About,  Archive

St. Patrick’s Day Recipes

Fun and tasty treats for March 17th

by Justine Jane Taft

Celebrate St. Patrick’s Day with these great Irish recipes.


Although somewhat stereotypical, potatoes are a great Irish food and there are so many ways to cook them. An old favourite in my family is potato pancakes, also known as “boxty”. There are lots of ways to make this recipe. Here’s a simple version.


1 cup flour

1 tsp baking powder

1/3 tsp salt

1 cup mashed potatoes (cooked)

1 cup of finely grated potato (raw)

2 eggs (well beaten)

1/3 cup milk

1 tbsp butter

Skillet/ frying pan


Sift baking powder and salt into a bowl. When well mixed, blend in the mashed potatoes. Squeeze the raw potato in a tea towel to remove excess water and starch. Add raw potato, eggs and milk to bowl.

In your skillet or flying pan melt butter (you can substitute olive oil, or a non-stick spray). Drop teaspoons of batter into the pan, press down to flatten. Cook for approximately four minutes on each side or until golden.

Irish Soda Bread

While my family may have loved boxty as a tradition, I have many other friends with Irish heritage who love their Irish soda bread. This bread rises quicker than regular bread, using baking soda and not yeast, and can be livened up by adding dried fruit.


2 cups all-purpose flour

1 cup whole wheat flour

2 tbsp flax seed or sesame seeds

2 tbsp granulated sugar

1 tsp baking soda

1 tsp salt

1 1/2 cups buttermilk

1/4 cup vegetable oil

Large bowl

Small bowl

Baking sheet


Whisk all-purpose flour, whole wheat flour, flax seeds, sugar, baking soda and salt together in bowl.

In the smaller bowl, whisk buttermilk and oil together. Add to dry ingredients then stir with a fork until it forms into a soft dough.

Press dough into a ball, and knead lightly.
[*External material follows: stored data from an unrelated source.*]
/-- A gate of a circuit with projections: an ordinary weighted-sum / product gate of the tree's
`ArithCircuit` model, or a **projection gate** `proj i b u` (Def. 2.19) applied to one operand
`u`, labelled by the variable `i` and the Boolean constant `b`.
[cite: ChatterjeeTengse2023, Def. 2.19–2.20 (v1: Def. 27–28)] locator: paper:arxiv-2309.07612 p0010.txt:L70–L78 -/
inductive ProjCircuit.Gate (k : Type u) (σ : Type v) : Type max u v
  /-- An arithmetic gate (weighted sum or product) of the tree's `ArithCircuit` model. -/
  | arith (g : ArithCircuit.Gate k σ) : ProjCircuit.Gate k σ
  /-- The projection gate `proj_{X i = b}` applied to the operand `u` (`b : Bool` read as `0`/`1`). -/
  | proj (i : σ) (b : Bool) (u : ArithCircuit.Operand k σ) : ProjCircuit.Gate k σ

/-- **A (straight-line) algebraic circuit with projection gates** ("an algebraic circuit … that
additionally has access to projection gates", Def. 2.20): a list of gates in topological order
(gate `i` refers to gates `j < i` through operands `gate j`; out-of-range references evaluate to
the junk value `0`, as in `ArithCircuit`) and an output operand.
[cite: ChatterjeeTengse2023, Def. 2.20 (v1: Def. 28)] locator: paper:arxiv-2309.07612 p0010.txt:L76 -/
structure ProjCircuit (k : Type u) (σ : Type v) : Type max u v where
  /-- The gates, in topological order. -/
  gates : List (ProjCircuit.Gate k σ)
  /-- The output operand. -/
  output : ArithCircuit.Operand k σ

namespace ProjCircuit

variable {k : Type u} {σ : Type v}

section Semantics

variable [CommSemiring k] [DecidableEq σ]

/-- Semantics of a gate given the values of the earlier gates: arithmetic gates as in
`ArithCircuit.Gate.eval`; `proj i b u ↦ projVar i b (value of u)` with `b ↦ 1`/`0`.
[cite: ChatterjeeTengse2023, Def. 2.19 (v1: Def. 27)] -/
def Gate.eval (vals : List (MvPolynomial σ k)) : Gate k σ → MvPolynomial σ k
  | .arith g => g.eval vals
  | .proj i b u => projVar i (if b then 1 else 0) (u.eval vals)

/-- The list of gate values, computed by a left fold exactly as `ArithCircuit.gateValues`.
[cite: ChatterjeeTengse2023, Def. 2.20 (v1: Def. 28)] -/
def gateValues (gs : List (Gate k σ)) : List (MvPolynomial σ k) :=
  gs.foldl (fun vals g => vals ++ [g.eval vals]) []

/-- The polynomial computed by a circuit with projections: the value of its output operand.
[cite: ChatterjeeTengse2023, Def. 2.20 (v1: Def. 28)] -/
def eval (P : ProjCircuit k σ) : MvPolynomial σ k :=
  P.output.eval (gateValues P.gates)

/-- `P.Computes f`: the circuit `P` computes `f`. [cite: ChatterjeeTengse2023, Def. 2.20 (v1: Def. 28)] -/
def Computes (P : ProjCircuit k σ) (f : MvPolynomial σ k) : Prop :=
  P.eval = f

end Semantics

section Measures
Place on greased baking sheet and gently pat out into a six inch circle.

With a sharp knife, mark a large x on top of loaf.

Bake at 375ºF (190ºC) for about 45 minutes or until golden (tester inserted into centre should come out clean).

Corned Beef (and cabbage)

Corned beef is another Irish favourite. You can buy sliced of corned beef from the grocery store to make a simple sandwich or you can cook a full dinner with cabbage. If you’re going to make corned beef, you can buy a pre-seasoned roast or you can do it yourself. Here’s a recipe for making corned beef from scratch.


1 pound kosher salt

2 gallons water

8 pounds beef brisket

6 bay leaves

8 black peppercorns

1 chopped onion

1 medium head of cabbage, cut into quarters

1 pound sliced carrots

1 chopped turnip

1 tsp chopped cilantro

8 potatoes, cubed


In a large pot, combine salt with one gallon of water and add beef brisket (make sure brisket is completely submerged; add more water/salt as necessary). Cover and let sit for a week (seven days) in a refrigerator.

At the end of seven days, drain the liquid and add 1 gallon of fresh water, bay leaves and peppercorns.

Bring water to a boil, and then reduce to low heat and leave to simmer for two and a half to three hours.

Add onion, cabbage, turnip, cilantro and potatoes let cook for another 45 minutes or until all vegetables are tender.


One of my favourite St. Patrick’s Day memories was of a classmate who brought green shamrock-shaped cookies to a bake sale. You can make your own shamrock cookies by adding green food coloring to your favourite cookie recipe and using a shamrock-shaped cookie cutter.